The Secret History of MI6 - Keith Jeffery [164]
Matters improved thereafter, and Vivian had several meetings with Jonny, though one, on Copacabana beach, left him badly sunburned. The ambassador, meanwhile, was typically difficult. Seeds told Vivian that he ‘would do a great deal for Sir Robert Vansittart’, but would not let any of his officials ‘act as an intermediary’. Nor would he ‘take the part that Vansittart thinks I can of warning the Brazilian Government if and when a revolution is to take place. They will think we have got spies in the country and I won’t do it.’ Before he returned to London, Vivian found a local British businessman to provide a link with Jonny, who over the next few months reported regularly on the progress of the conspiracy. By June things appeared to be coming to a head. Sinclair told Vansittart on 12 June that the plot had ‘made alarming progress’. The ‘first act’ of the revolutionary government, he warned, ‘would be to take possession of all the British undertakings in Brazil, and to deport all British subjects connected with them’. He told the Director of Naval Intelligence that it was ‘almost certain that a revolution will break out before the end of the year, which may necessitate naval action being taken in order to protect British interests’. Faced with this intelligence, Vansittart decided to instruct Seeds to warn President Vargas, which he did on 20 June, though, ‘as zero hour of plot is still distant’, Seeds was ‘anxious that Brazilian authorities should not take precipitate action’.
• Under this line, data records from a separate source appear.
import Summits.Ventures.AbcSig.Rows.Bridge
import Summits.Ventures.AbcSig.Rows.C2aL239A6
import Summits.Ventures.AbcSig.Rows.C2aL239A6AB

/-!
# Venture AbcSig — CELL `C2aL239A6`: the census statement `Rows.C2aCellRed 239 (fun a => 6 ≤ a) ∅` from the two row theorems

HONEST FRAMING. COMPUTATION cell `pub-abcsig`; CONDITIONAL theorem; no claim on ABC or any summit. Hypotheses exactly as
in `Rows/C2aL239A6.lean` and `Rows/C2aL239A6AB.lean`: `BS04Package` (CITED), `DataComplete …` (COMPUTED level files), and the
rows' per-orbit exclusions for BOTH family predicates (`famB`, `famAB`) as `∀ n a m, …` hypotheses (CITED: the census
row's certificates). Conclusion = p1's census predicate (`Rows/Statements.lean`), all four coprime coefficient
distributions `A·B = 2^a·239^m`, reduced exponents `a < n`, `m < n` (RULING H1). GENERATED by plean/make_cell_bridges.py.
-/

namespace Summit.Ventures.AbcSig

/-- Cell `C2aL239A6`: `Rows.C2aCellRed 239 (fun a => 6 ≤ a) ∅` under the rows' hypotheses. -/
theorem cell_C2aL239A6 (M : NewformModel) (hP : M.BS04Package)
    (hD239 : M.DataComplete 239 level239Orbits)
    (hD478 : M.DataComplete 478 level478Orbits)
    (hX_orbit_239_2 : ∀ n a m : ℕ, n ∈ ([7, 17] : List ℕ) → M.Excludes 239 orbit_239_2 (famB (2 ^ a * 239 ^ m) n (fun _ _ => True)))
    (hX_orbit_239_2' : ∀ n a m : ℕ, n ∈ ([7, 17] : List ℕ) → M.Excludes 239 orbit_239_2 (famAB (239 ^ m) (2 ^ a) n (fun _ _ => True))) :
    Rows.C2aCellRed 239 (fun a => 6 ≤ a) ∅ :=
  C2aCellRed_of_rows 239 (by norm_num) (by norm_num) _ _
    (fun n hn h11 hnℓ _ a m ha han hm hmn x y z h1 h2 =>
      row_C2aL239A6 M hP hD239 hD478 n hn h11 hnℓ a m ha hm han hmn (hX_orbit_239_2 n a m) x y z h1 h2)
    (fun n hn h11 hnℓ _ a m ha han hm hmn x y z h1 h2 =>
      row_C2aL239A6AB M hP hD239 hD478 n hn h11 hnℓ a m ha hm han hmn (hX_orbit_239_2' n a m) x y z h1 h2)

end Summit.Ventures.AbcSig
Vargas (who had been ‘grateful and interested’ in response to Seeds’s warning) applied some counter-measures, but the Comintern conspirators remained at large, and a distinct possibility remained that some leftist army units might mutiny, which indeed occurred four months later. Alerted by Jonny on the evening of 25 November that things would happen in Rio within twenty-four to forty-eight hours, SIS’s local businessman contact in turn warned the ambassador. At 10 p.m. on 26 November, the businessman was called to a rendezvous by Jonny and told that Prestes and his military friends were going to strike that night. At 3 a.m. the SIS man told the ambassador, but, more effectively, he also warned the general manager of the Canadian-owned Brazilian Traction, Light and Power Company (colloquially known as the Light), the principal Rio utilities company, who was able to hinder and frustrate the revolutionaries by cutting off the ‘power supply from revolting barracks, who were thus without light and could not operate their radio stations’. After some heavy fighting, the rising collapsed. Further information from Jonny led the Brazilian authorities to the chief Comintern representative and a mass of incriminating documents, which subsequently enabled the destruction of the revolutionaries’ South American apparatus.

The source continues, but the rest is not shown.